Problem details:
Each line that holds the word "THIS" counts once; give the total for the records below and nothing else.

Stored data
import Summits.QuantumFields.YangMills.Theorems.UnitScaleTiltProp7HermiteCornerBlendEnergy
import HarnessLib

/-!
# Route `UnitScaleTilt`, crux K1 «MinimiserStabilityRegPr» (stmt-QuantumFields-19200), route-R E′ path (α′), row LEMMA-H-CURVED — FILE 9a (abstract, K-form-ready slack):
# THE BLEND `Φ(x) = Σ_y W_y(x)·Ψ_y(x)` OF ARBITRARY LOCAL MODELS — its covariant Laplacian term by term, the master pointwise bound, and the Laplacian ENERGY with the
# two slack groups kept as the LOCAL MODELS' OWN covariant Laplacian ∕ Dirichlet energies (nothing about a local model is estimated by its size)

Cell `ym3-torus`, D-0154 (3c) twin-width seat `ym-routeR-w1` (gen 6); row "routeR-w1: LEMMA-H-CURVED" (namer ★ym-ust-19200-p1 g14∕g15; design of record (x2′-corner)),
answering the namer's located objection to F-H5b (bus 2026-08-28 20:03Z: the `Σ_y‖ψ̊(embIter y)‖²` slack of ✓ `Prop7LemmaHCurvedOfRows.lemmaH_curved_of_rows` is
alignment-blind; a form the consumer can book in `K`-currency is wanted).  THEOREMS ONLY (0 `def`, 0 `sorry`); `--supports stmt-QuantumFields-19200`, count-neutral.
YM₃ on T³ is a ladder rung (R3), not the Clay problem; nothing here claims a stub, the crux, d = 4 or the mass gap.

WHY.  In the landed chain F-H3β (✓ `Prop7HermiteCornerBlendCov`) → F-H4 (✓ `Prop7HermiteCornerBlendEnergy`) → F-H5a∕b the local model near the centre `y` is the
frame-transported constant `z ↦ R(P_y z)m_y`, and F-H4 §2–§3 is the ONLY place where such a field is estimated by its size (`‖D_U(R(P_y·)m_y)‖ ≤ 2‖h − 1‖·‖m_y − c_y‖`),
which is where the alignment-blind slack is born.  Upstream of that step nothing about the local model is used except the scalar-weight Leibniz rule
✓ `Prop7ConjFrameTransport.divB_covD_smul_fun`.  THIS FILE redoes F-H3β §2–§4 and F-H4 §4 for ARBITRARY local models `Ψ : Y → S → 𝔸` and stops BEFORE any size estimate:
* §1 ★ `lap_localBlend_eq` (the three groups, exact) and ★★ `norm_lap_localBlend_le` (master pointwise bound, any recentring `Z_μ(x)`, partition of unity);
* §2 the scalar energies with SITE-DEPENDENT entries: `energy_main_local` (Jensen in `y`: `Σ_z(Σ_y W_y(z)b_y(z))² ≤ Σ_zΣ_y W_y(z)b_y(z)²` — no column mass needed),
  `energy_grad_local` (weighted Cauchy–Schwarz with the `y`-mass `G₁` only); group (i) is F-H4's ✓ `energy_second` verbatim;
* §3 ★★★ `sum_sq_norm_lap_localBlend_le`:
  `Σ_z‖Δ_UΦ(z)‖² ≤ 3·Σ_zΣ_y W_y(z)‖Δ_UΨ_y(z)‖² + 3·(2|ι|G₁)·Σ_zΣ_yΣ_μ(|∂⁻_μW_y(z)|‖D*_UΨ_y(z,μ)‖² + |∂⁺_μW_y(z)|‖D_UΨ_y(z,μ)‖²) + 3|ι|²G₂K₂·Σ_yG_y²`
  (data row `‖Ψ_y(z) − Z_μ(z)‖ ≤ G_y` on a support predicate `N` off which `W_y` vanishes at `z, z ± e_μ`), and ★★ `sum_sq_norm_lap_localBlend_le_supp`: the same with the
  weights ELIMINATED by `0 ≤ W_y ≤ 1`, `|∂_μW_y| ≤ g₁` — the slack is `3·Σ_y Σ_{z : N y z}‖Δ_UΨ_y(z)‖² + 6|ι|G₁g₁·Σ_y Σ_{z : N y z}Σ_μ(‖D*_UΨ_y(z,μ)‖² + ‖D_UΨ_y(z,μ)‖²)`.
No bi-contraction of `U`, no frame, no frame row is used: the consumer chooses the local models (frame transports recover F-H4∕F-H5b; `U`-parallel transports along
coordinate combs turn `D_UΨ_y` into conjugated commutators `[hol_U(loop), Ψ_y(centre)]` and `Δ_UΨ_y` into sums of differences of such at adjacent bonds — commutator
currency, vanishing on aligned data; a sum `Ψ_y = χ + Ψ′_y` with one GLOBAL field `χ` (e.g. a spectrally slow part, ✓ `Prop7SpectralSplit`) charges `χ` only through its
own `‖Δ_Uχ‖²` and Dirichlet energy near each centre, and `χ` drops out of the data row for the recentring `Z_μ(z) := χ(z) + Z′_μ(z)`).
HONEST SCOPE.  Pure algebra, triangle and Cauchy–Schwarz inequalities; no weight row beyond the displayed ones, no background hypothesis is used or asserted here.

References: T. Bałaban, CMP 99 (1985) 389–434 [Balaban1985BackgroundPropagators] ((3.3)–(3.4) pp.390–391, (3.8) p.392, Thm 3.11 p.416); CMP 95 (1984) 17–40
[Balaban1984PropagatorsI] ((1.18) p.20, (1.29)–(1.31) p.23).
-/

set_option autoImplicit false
...
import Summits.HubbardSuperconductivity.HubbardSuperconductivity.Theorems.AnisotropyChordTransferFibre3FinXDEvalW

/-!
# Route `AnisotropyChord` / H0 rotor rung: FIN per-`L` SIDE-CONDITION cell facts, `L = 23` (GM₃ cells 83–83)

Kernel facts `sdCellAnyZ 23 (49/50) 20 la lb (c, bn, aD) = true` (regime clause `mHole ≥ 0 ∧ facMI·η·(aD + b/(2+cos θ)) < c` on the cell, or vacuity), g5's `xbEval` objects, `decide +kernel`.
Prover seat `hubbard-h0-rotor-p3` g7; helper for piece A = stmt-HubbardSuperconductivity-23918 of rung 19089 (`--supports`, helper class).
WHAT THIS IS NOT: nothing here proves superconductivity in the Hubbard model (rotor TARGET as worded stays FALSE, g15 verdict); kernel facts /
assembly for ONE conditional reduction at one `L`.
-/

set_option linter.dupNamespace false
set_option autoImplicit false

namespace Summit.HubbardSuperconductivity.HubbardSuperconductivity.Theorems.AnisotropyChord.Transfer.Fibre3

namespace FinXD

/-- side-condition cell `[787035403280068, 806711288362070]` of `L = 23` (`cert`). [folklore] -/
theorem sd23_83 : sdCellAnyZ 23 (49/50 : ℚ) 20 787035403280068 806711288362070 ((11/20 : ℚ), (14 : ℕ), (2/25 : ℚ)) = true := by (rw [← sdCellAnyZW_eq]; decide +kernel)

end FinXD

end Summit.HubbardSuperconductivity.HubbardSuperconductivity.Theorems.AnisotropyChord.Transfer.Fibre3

Exercise answer:
2